> _Task goal_
Beneath this instruction is a listing. Transcribe from it only the stretch from the line with "theorem contourSum_dz_chi (S" through the line with "curvAdj (curv (A₁", both end lines included, exactly as written.

(Data listing Opens)

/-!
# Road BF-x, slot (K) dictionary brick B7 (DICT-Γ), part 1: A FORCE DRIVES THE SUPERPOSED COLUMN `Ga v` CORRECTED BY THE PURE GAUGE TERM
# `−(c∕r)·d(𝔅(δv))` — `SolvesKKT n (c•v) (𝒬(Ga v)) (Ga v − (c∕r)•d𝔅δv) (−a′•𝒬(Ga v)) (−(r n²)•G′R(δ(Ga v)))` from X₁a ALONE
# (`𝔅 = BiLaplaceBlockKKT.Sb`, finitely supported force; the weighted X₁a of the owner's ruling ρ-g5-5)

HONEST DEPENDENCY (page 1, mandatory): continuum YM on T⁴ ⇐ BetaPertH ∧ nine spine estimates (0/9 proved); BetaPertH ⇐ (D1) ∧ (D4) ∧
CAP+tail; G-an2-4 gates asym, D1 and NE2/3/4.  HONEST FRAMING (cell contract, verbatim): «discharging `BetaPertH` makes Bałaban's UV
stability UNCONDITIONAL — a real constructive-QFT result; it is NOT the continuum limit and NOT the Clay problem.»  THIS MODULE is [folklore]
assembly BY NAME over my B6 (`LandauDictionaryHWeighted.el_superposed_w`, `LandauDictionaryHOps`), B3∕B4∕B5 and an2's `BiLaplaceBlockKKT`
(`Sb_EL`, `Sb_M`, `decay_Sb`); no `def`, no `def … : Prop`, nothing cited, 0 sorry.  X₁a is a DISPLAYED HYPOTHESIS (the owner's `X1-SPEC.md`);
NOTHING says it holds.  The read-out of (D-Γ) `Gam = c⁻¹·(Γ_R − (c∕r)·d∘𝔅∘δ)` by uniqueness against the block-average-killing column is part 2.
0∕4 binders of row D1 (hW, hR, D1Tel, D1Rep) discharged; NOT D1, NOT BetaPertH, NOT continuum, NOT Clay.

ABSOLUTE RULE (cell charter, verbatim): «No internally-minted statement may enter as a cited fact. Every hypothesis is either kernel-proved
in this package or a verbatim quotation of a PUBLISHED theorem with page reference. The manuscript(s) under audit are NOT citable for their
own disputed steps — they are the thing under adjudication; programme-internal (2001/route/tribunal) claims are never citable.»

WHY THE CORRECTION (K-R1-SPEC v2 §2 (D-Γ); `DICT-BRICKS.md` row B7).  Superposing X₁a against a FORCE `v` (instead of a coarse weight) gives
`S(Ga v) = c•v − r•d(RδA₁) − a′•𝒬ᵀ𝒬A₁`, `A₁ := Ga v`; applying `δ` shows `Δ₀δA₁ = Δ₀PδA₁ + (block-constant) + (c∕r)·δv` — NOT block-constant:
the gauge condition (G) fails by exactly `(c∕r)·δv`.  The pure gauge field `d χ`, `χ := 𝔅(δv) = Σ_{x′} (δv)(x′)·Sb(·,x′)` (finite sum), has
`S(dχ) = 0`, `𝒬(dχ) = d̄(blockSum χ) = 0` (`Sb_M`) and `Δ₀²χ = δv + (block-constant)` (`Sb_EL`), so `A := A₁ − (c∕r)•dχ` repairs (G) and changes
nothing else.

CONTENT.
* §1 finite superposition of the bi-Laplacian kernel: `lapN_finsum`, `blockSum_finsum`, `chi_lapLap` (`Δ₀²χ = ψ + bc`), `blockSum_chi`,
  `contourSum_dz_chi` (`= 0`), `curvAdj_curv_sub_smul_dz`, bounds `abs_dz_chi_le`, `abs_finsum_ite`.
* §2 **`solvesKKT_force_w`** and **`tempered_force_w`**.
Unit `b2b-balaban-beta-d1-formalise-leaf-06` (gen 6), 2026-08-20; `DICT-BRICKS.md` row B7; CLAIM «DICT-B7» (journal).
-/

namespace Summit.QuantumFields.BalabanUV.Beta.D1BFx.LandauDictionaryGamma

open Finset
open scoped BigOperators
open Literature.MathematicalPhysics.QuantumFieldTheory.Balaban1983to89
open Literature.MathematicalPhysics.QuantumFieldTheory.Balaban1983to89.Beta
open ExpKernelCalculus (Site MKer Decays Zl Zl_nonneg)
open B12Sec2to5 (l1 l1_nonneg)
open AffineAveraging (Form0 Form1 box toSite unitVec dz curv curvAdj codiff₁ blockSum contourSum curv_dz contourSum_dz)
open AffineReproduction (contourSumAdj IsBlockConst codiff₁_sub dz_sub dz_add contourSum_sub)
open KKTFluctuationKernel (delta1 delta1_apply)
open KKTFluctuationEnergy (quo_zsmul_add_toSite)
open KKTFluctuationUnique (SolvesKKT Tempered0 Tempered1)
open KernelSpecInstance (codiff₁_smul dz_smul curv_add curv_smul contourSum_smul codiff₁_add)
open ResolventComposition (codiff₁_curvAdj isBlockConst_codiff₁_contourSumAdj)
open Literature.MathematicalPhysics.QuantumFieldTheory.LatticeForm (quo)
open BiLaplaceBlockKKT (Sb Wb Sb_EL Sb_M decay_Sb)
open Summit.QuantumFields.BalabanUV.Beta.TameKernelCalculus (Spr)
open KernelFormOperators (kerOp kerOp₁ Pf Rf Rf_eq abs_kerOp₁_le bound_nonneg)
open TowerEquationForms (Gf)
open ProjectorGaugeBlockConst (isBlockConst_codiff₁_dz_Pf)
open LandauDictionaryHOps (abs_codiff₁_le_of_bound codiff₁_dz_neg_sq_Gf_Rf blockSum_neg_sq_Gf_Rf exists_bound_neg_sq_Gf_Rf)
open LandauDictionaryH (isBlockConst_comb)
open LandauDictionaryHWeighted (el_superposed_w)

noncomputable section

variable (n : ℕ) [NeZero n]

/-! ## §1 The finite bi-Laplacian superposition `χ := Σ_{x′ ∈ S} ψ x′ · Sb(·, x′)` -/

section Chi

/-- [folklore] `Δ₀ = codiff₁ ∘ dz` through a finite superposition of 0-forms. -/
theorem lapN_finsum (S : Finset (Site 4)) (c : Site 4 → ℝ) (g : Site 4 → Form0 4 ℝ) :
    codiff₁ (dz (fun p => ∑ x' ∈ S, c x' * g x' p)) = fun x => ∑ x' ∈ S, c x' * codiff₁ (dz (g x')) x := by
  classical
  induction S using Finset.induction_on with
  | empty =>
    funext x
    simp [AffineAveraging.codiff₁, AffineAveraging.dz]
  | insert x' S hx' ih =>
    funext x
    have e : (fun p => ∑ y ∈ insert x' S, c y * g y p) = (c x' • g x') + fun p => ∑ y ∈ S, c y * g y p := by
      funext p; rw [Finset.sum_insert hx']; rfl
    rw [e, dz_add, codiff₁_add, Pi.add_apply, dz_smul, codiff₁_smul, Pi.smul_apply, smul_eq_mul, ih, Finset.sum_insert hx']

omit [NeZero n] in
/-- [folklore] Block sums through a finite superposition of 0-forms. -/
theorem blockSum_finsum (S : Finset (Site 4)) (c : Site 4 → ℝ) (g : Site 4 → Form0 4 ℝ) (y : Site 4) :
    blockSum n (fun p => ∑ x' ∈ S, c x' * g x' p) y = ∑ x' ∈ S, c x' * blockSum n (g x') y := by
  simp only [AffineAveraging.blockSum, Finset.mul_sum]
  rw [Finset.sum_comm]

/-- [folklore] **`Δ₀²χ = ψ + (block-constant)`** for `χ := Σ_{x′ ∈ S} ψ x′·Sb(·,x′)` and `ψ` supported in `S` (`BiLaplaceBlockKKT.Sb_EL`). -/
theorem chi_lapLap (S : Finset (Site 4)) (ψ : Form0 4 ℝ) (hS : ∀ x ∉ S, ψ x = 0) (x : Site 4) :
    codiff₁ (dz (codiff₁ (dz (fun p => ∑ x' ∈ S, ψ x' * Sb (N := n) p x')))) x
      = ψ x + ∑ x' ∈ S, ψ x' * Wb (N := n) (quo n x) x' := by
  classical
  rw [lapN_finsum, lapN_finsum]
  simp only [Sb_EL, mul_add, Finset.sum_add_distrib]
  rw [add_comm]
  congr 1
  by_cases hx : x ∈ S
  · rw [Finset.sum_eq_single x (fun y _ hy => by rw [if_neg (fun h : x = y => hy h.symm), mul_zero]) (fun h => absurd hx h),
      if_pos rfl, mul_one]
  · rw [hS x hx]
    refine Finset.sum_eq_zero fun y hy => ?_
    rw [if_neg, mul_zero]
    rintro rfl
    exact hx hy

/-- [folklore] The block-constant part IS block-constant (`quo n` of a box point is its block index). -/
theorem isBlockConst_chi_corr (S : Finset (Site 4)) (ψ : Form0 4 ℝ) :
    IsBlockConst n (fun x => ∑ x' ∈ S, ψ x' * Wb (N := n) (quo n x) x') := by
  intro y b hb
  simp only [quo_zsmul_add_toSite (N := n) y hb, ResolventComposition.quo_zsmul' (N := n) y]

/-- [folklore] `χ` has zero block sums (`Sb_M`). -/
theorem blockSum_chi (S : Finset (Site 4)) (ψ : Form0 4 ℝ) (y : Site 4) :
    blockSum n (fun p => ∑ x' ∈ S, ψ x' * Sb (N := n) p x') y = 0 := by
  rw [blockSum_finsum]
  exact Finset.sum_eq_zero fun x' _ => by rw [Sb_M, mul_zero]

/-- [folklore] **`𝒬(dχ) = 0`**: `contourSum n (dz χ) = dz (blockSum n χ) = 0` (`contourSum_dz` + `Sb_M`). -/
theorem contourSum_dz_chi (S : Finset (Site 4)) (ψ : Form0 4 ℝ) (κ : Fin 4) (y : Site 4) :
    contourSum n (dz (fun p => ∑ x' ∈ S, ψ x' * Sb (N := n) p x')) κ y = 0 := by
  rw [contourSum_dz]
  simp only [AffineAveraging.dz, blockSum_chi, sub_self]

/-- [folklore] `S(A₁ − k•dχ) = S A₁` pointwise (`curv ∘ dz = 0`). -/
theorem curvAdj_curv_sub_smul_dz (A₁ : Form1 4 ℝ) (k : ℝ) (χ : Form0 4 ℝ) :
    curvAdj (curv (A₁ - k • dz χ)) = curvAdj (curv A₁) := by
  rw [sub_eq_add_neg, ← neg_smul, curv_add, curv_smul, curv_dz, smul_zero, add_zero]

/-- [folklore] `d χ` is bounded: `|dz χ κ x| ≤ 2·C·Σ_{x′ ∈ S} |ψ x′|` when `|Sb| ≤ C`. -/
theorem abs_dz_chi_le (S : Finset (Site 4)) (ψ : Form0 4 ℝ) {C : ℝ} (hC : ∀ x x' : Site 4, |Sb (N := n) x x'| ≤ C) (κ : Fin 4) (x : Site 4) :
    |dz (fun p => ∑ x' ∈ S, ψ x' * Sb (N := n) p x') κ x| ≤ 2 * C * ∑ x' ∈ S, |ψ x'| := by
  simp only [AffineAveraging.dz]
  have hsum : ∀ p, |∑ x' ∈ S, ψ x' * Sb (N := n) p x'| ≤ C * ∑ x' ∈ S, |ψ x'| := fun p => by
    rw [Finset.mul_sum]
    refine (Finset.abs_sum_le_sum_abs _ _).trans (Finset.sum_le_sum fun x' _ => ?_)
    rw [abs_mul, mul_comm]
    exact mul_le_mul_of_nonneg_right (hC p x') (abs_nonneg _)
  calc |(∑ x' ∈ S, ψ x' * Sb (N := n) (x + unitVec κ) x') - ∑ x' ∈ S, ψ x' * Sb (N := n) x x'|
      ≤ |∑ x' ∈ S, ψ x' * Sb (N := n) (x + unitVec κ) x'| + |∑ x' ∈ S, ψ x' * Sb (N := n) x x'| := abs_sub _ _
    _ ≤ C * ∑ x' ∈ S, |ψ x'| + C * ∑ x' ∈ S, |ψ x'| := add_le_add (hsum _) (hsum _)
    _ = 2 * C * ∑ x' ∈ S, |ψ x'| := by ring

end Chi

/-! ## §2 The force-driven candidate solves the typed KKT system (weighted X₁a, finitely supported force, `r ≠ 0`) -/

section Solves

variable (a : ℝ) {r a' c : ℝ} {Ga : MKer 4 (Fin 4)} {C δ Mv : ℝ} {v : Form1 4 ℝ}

(Data listing Closes)
(Data listing Opens)

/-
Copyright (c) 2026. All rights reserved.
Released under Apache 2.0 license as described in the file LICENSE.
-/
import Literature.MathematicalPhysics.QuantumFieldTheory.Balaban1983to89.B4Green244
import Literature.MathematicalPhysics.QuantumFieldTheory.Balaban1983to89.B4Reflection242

(Data listing Closes)
(Data listing Opens)

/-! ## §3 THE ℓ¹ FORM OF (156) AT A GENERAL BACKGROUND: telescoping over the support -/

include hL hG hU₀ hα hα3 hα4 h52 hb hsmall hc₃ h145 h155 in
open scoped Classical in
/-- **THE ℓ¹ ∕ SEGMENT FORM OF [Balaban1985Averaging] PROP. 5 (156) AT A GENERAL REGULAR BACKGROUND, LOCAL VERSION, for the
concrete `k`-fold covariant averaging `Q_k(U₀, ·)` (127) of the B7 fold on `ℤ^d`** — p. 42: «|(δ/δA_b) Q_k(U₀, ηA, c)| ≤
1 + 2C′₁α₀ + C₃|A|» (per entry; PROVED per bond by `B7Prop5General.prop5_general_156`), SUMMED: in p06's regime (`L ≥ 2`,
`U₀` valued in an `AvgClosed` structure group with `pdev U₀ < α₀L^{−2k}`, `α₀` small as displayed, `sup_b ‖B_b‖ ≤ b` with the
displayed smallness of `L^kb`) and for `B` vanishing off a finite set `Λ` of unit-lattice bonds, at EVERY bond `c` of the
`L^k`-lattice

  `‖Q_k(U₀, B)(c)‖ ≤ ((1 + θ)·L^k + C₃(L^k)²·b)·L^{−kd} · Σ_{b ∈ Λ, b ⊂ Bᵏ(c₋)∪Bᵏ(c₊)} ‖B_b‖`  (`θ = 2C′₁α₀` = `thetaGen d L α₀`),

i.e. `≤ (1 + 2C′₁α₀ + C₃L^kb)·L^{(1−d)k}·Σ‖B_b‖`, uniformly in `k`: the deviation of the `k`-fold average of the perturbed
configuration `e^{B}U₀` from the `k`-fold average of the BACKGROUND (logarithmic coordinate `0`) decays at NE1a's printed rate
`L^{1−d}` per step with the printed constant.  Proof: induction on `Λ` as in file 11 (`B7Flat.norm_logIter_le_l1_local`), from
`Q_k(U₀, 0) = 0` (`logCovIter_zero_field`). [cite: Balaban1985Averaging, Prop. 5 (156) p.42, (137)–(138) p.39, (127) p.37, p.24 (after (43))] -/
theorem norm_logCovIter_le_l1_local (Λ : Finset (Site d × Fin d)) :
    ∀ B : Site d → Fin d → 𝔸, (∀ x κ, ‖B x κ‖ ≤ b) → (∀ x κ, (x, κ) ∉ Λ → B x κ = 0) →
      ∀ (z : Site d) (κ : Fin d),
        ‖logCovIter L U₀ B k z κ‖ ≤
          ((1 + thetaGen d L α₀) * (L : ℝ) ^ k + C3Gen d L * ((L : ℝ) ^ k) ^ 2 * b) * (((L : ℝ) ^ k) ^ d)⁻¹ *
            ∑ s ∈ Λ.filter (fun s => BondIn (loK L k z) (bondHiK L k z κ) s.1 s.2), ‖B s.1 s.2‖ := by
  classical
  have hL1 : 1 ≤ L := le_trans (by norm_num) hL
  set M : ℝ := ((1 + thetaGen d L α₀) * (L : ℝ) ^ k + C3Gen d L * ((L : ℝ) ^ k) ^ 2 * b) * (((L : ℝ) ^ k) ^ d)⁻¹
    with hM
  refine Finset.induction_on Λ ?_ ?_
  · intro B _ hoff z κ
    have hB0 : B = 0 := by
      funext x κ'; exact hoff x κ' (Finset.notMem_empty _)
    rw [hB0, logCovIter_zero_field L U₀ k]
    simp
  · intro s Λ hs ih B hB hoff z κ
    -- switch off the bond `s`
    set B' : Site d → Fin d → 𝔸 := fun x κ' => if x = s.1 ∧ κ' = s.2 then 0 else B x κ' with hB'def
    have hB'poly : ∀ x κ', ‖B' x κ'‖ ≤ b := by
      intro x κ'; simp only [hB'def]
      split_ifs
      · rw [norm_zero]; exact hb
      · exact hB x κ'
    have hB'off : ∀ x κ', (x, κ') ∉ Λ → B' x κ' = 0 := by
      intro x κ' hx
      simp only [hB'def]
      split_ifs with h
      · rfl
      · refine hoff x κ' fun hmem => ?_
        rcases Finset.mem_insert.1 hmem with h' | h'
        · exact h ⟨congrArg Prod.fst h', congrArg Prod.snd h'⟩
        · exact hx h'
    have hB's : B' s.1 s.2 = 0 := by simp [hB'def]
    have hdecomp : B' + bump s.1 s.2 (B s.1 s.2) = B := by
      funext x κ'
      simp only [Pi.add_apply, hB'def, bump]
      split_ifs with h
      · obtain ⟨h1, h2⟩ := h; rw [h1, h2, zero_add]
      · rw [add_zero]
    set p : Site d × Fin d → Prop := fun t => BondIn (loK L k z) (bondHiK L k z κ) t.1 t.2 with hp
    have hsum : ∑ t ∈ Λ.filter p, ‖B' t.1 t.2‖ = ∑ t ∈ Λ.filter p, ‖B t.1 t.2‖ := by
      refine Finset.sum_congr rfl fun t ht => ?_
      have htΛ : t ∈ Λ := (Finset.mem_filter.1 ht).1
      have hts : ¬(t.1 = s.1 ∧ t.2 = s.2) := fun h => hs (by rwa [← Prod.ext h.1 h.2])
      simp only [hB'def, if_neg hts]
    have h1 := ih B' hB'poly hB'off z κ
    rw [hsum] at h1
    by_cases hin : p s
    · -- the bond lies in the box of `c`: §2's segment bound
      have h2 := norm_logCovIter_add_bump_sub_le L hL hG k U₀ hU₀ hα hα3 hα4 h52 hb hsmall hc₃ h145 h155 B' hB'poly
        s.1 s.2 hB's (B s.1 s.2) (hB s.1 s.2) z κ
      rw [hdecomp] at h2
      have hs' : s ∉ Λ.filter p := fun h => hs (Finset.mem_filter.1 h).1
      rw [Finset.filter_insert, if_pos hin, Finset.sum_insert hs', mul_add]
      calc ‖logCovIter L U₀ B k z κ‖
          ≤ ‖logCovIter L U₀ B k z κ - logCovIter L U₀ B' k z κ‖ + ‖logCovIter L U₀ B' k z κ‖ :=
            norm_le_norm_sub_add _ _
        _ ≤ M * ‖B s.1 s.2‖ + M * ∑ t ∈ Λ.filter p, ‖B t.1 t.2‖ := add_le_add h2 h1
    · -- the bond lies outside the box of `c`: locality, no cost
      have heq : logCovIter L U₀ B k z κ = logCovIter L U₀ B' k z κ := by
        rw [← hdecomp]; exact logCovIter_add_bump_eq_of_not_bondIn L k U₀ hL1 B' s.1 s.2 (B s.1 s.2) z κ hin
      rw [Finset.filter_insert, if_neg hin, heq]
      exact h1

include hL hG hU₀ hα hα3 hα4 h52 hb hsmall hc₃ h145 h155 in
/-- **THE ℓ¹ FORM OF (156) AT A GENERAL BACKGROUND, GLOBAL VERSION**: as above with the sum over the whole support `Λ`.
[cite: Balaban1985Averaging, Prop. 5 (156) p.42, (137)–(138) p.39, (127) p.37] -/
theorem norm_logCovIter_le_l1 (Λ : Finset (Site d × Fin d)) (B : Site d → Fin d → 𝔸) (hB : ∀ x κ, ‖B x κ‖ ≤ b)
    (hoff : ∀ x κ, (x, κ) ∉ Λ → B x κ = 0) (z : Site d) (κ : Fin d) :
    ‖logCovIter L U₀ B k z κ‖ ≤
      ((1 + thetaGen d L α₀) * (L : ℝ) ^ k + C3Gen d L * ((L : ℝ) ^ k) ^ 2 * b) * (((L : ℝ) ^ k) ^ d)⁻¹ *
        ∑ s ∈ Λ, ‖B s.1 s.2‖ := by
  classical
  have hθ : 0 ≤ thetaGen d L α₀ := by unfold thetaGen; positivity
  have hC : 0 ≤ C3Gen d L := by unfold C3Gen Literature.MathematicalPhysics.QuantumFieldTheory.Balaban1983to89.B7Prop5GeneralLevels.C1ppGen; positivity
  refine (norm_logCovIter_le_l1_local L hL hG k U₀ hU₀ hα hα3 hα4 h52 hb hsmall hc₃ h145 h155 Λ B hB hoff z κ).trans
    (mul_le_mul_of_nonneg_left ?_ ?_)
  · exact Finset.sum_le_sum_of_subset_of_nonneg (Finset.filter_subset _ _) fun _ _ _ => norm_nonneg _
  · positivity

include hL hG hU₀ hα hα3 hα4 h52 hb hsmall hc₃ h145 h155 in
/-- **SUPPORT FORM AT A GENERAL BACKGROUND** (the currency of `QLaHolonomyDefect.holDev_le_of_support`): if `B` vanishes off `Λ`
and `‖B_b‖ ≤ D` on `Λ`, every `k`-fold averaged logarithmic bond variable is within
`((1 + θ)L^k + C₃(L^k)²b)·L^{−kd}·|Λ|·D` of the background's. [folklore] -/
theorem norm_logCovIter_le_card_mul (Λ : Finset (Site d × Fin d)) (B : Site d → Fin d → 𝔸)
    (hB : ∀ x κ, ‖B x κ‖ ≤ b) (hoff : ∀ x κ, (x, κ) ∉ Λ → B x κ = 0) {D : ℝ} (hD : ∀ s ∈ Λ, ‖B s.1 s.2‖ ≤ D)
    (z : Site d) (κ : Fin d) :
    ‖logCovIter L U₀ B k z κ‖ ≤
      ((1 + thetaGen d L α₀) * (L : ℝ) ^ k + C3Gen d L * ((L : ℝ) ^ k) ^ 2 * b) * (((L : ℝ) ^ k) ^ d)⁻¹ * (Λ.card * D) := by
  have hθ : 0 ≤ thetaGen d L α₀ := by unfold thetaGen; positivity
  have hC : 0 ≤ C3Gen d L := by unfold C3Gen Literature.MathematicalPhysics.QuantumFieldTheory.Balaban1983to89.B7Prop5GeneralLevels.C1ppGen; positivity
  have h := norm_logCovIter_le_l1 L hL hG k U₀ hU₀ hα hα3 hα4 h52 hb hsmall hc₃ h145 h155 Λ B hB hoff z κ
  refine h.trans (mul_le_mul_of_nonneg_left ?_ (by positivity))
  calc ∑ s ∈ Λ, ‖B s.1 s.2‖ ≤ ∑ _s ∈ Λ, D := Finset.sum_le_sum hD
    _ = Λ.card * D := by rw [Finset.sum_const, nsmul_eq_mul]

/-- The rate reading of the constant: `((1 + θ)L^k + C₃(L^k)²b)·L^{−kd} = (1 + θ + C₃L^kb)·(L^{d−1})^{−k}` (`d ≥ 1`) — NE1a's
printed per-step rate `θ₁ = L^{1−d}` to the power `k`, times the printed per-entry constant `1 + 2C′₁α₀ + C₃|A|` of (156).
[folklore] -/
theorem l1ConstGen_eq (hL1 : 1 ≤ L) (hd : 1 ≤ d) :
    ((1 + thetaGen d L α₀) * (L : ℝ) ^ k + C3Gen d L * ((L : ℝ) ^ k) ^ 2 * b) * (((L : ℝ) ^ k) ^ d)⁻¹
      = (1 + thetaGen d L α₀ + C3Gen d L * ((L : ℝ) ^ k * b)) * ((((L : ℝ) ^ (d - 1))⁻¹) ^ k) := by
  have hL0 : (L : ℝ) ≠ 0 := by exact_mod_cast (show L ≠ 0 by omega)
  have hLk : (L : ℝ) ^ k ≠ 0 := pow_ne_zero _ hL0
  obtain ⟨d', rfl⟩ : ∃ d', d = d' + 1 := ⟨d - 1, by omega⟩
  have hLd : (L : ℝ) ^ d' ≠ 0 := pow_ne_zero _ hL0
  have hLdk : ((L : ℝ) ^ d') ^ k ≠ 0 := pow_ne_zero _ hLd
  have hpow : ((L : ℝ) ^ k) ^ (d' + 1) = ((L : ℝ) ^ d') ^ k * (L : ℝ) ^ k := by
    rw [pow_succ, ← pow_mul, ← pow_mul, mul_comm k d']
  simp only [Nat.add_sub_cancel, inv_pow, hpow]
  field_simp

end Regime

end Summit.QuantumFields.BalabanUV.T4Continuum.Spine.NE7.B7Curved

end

(Data listing Closes)

> _Task solution_
theorem contourSum_dz_chi (S : Finset (Site 4)) (ψ : Form0 4 ℝ) (κ : Fin 4) (y : Site 4) :
    contourSum n (dz (fun p => ∑ x' ∈ S, ψ x' * Sb (N := n) p x')) κ y = 0 := by
  rw [contourSum_dz]
  simp only [AffineAveraging.dz, blockSum_chi, sub_self]

/-- [folklore] `S(A₁ − k•dχ) = S A₁` pointwise (`curv ∘ dz = 0`). -/
theorem curvAdj_curv_sub_smul_dz (A₁ : Form1 4 ℝ) (k : ℝ) (χ : Form0 4 ℝ) :
    curvAdj (curv (A₁ - k • dz χ)) = curvAdj (curv A₁) := by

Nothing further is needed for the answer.